What the task asks:
In the data below, find each line that contains the word "Closures" and copy it.

Given information:
------------------------------

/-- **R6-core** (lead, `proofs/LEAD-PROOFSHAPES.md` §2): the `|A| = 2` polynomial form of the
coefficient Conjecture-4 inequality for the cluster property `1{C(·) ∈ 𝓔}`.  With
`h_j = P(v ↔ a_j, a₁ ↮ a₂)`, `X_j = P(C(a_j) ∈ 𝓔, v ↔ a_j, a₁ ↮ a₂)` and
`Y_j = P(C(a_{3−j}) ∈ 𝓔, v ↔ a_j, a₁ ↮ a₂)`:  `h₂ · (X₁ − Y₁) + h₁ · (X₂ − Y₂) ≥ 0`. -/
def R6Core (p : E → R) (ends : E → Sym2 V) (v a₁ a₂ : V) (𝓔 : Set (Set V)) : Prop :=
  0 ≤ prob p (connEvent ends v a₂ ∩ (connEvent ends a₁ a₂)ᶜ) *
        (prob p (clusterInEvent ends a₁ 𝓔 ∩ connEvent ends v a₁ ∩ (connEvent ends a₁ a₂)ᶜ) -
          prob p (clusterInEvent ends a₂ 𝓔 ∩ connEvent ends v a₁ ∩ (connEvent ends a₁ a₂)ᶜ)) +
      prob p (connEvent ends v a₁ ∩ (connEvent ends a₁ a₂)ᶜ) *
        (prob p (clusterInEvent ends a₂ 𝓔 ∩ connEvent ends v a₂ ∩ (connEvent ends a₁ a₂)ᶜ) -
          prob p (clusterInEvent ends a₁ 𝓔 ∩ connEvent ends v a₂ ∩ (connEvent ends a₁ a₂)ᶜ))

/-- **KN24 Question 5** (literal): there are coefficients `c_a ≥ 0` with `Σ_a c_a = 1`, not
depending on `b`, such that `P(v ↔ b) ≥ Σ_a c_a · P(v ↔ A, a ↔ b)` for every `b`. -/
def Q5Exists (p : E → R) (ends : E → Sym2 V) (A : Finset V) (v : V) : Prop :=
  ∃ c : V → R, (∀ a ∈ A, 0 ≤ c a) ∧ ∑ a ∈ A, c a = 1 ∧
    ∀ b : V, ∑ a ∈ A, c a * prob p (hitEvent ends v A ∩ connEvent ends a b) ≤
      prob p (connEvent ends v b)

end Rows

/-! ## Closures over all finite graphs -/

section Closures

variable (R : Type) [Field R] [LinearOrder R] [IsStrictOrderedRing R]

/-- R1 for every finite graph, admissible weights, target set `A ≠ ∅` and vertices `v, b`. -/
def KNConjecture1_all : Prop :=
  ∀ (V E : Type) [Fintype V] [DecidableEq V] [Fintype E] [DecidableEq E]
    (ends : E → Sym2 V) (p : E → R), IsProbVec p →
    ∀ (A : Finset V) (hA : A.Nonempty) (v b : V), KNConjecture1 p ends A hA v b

------------------------------

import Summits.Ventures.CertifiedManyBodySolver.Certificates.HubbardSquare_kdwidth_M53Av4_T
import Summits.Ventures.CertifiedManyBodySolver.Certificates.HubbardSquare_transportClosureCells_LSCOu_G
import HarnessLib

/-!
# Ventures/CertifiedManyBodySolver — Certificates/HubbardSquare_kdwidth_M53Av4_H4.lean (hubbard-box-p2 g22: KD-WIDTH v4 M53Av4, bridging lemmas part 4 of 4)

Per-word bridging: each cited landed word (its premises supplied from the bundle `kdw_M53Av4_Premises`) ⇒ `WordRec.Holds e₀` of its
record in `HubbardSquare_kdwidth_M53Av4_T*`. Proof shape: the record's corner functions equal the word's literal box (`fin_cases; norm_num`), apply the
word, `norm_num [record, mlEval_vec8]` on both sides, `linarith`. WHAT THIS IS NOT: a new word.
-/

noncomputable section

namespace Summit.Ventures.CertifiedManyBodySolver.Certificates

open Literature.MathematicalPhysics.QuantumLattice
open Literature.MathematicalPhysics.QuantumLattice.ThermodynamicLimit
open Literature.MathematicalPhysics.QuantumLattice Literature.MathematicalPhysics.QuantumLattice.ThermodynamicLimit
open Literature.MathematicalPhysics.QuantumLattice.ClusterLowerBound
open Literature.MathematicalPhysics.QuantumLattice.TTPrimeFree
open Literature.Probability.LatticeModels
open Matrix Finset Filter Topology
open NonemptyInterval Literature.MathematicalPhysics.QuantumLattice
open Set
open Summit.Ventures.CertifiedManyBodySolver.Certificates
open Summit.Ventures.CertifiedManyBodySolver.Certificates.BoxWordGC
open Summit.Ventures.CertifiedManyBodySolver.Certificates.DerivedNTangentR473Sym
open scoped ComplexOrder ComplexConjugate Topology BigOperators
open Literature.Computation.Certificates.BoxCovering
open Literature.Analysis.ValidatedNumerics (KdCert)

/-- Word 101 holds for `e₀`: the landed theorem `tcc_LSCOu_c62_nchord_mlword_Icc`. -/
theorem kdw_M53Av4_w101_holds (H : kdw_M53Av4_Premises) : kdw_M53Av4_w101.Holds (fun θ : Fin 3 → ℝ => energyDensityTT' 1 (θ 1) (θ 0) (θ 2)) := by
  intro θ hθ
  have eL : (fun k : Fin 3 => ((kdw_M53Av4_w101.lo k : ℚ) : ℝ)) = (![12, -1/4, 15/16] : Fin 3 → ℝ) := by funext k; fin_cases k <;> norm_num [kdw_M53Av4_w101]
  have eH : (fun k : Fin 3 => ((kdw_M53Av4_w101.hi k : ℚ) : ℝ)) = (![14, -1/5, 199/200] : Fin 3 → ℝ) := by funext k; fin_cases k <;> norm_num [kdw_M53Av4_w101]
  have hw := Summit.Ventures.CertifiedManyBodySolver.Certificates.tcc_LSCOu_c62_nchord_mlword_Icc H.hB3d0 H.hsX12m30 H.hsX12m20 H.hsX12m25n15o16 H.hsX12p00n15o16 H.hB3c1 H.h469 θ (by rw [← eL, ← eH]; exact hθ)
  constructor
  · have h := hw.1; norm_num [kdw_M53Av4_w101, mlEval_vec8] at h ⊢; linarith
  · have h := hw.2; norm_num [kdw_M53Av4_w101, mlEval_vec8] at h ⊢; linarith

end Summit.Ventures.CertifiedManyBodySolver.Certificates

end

------------------------------

Task answer:
/-! ## Closures over all finite graphs -/
section Closures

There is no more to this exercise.